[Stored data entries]
##############################

import Summits.MatrixMultiplication.OmegaCensus.ThreeSetLineFarkasTable
import HarnessLib

/-!
# Spectral dual certificates: a left-kernel vector from one frequency pair (`≈ 4×` smaller certificate tables)

ω-census `pub-omega`, family (b3), seat pub-omega-group gen 40.  Framing: lottery ticket; floor = certified bounds/negative
ranges.  VALUE: a kernel TOOL (front-end of `ThreeSetLineFarkasFast` / `…Table`) for the three-set cube cells over `A ↠ ℤ_p²`;
NOT progress on ω.

The line matrix `M = circ(A) + hank(C)` over `ℤ_q` is block-diagonalised by the discrete Fourier transform: frequencies `k` and
`−k` couple into a `2 × 2` block.  A modular dual vector (`zᵀM ≡ 0 (mod ℓ)`) therefore lives on ONE frequency pair:
`z(t) = α·ξ^t + β·ξ^{−t}` with `ξ = ζ^k`, `ζ` a `q`-th root of unity — in `𝔽_ℓ` when `ℓ ≡ 1 (mod q)` (split) or in
`𝔽_{ℓ²} = 𝔽_ℓ[√D]` when `ℓ ≡ −1 (mod q)` (inert; then `β = ᾱ` and `z = Tr(α ξ^t)`).  Measured on the `(4,4,20)@961` certificates
(kit j328341): `98 %` of the moduli are primes `≡ ±1 (mod 31)`.  So a certificate is `(ℓ, D, ξ, α, β)` — seven residues — instead
of the `q` residues of `z`: `specVec` rebuilds `z` in the kernel (`O(q)` multiplications in `𝔽_ℓ[√D]` on pairs), `certsOfN2`
decodes a record table with a 2-bit type tag (`0` = explicit `enc_ℓ z` as in `ThreeSetLineFarkasTable`, `1` = spectral), and
`chunkChkS` feeds the decoded `(ℓ, enc_ℓ z)` pairs to `chunkChkG`; **`chunkChkS_sound`** is `chunkChkG_sound` (decoding is
irrelevant to soundness).  Index slots: `offset + 2^ob·(length + 2^lb·mbits)` in `ob + lb + 8` bits; record = `m + 2^mbits·payload`,
payload = `tag + 4·body`.
-/

namespace Summit.MatrixMultiplication.OmegaCensus

namespace LineInv

/-- Multiplication in `𝔽_m[√D]` on pairs `(x₁ + x₂√D)`. [folklore] -/
def fq2mul (m D : ℕ) (x y : ℕ × ℕ) : ℕ × ℕ :=
  ((x.1 * y.1 + D * (x.2 * y.2)) % m, (x.1 * y.2 + x.2 * y.1) % m)

/-- The powers `ξ^0, …, ξ^{n-1}` in `𝔽_m[√D]`. [folklore] -/
def fq2pows (m D : ℕ) (ξ : ℕ × ℕ) : ℕ → ℕ × ℕ → List (ℕ × ℕ)
  | 0, _ => []
  | n + 1, cur => cur :: fq2pows m D ξ n (fq2mul m D cur ξ)

/-- The spectral dual vector `z(t) = (α·ξ^t + β·ξ^{−t}).re (mod m)`, `t < q`. [folklore] -/
def specVec (q m D : ℕ) (ξ α β : ℕ × ℕ) : List ℕ :=
  let P := fq2pows m D ξ q (1 % m, 0)
  let Pinv := (P.take 1) ++ (P.drop 1).reverse
  List.zipWith (fun x y => ((fq2mul m D α x).1 + (fq2mul m D β y).1) % m) P Pinv

/-- Packing of a list in base `m` (little-endian), as consumed by `unpackG`. [folklore] -/
def encBase (m : ℕ) : List ℕ → ℕ
  | [] => 0
  | a :: l => a % m + m * encBase m l

/-- Base-`m` digit `j` of `n`. [folklore] -/
def digBase (m n j : ℕ) : ℕ := n / m ^ j % m

/-- Decode the certificates of datum `i` from a typed record table: index slots of `ob + lb + 8` bits
(`offset`, `length`, `mbits`); record `r`: `m = r mod 2^mbits`, `payload = r >>> mbits`, `tag = payload mod 4`, `body = payload >>> 2`;
tag `0`: body = `enc_m z`; tag `1`: body = base-`m` digits `D, ξ₁, ξ₂, α₁, α₂, β₁, β₂` of a spectral certificate. [folklore] -/
def certsOfN2 (q slots ob lb I N i : ℕ) : List (ℕ × ℕ) :=
  (List.range slots).filterMap fun j =>
    let w := ob + lb + 8
    let e := bitsN I (w * (slots * i + j)) w
    let o := e % 2 ^ ob
    let len := (e >>> ob) % 2 ^ lb
    let mb := e >>> (ob + lb)
    if len = 0 then none else
      let r := bitsN N o len
      let m := r % 2 ^ mb
      let payload := r >>> mb
      let body := payload >>> 2
      if payload % 4 = 0 then some (m, body)
      else
        let dg := digBase m body
        some (m, encBase m (specVec q m (dg 0) (dg 1, dg 2) (dg 3, dg 4) (dg 5, dg 6)))

/-- A window of `X`-data against a typed (explicit / spectral) certificate table. [folklore] -/
def chunkChkS (q K X : ℕ) (W : List ℕ) (Fs : List (List ℕ)) (slots ob lb I N : ℕ) : Bool :=
  chunkChkG q K X W Fs ((List.range Fs.length).map (certsOfN2 q slots ob lb I N))

section Sound

variable {q : ℕ} [NeZero q]

/-- **Soundness of a window certified by a typed table** (semantic shape of `hkill`, `ThreeSetZpCells4Core`). [folklore] -/
theorem chunkChkS_sound {K X e slots ob lb I N : ℕ} {W : List ℕ} {Fs : List (List ℕ)}
    (h : chunkChkS q K X W Fs slots ob lb I N = true) :
    ∀ F ∈ Fs, ∀ (G : ZMod q → ℕ) (s : ZMod q), (∀ u, G u ≤ e) →
      ¬ ∀ τ : ZMod q, (∑ u : ZMod q, lineMat3 (vecFn W) (vecFn F) τ u * G u) + (if s = τ then 1 else 0) = K :=
  chunkChkG_sound h

end Sound

end LineInv

end Summit.MatrixMultiplication.OmegaCensus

##############################

INSTRUCTIONS FOR THE TASK
Return the opening line of the data and every line after it through the line containing "Measured on the", please, exactly as written and with nothing added.

REPLY
import Summits.MatrixMultiplication.OmegaCensus.ThreeSetLineFarkasTable
import HarnessLib

/-!
# Spectral dual certificates: a left-kernel vector from one frequency pair (`≈ 4×` smaller certificate tables)

ω-census `pub-omega`, family (b3), seat pub-omega-group gen 40.  Framing: lottery ticket; floor = certified bounds/negative
ranges.  VALUE: a kernel TOOL (front-end of `ThreeSetLineFarkasFast` / `…Table`) for the three-set cube cells over `A ↠ ℤ_p²`;
NOT progress on ω.

The line matrix `M = circ(A) + hank(C)` over `ℤ_q` is block-diagonalised by the discrete Fourier transform: frequencies `k` and
`−k` couple into a `2 × 2` block.  A modular dual vector (`zᵀM ≡ 0 (mod ℓ)`) therefore lives on ONE frequency pair:
`z(t) = α·ξ^t + β·ξ^{−t}` with `ξ = ζ^k`, `ζ` a `q`-th root of unity — in `𝔽_ℓ` when `ℓ ≡ 1 (mod q)` (split) or in
`𝔽_{ℓ²} = 𝔽_ℓ[√D]` when `ℓ ≡ −1 (mod q)` (inert; then `β = ᾱ` and `z = Tr(α ξ^t)`).  Measured on the `(4,4,20)@961` certificates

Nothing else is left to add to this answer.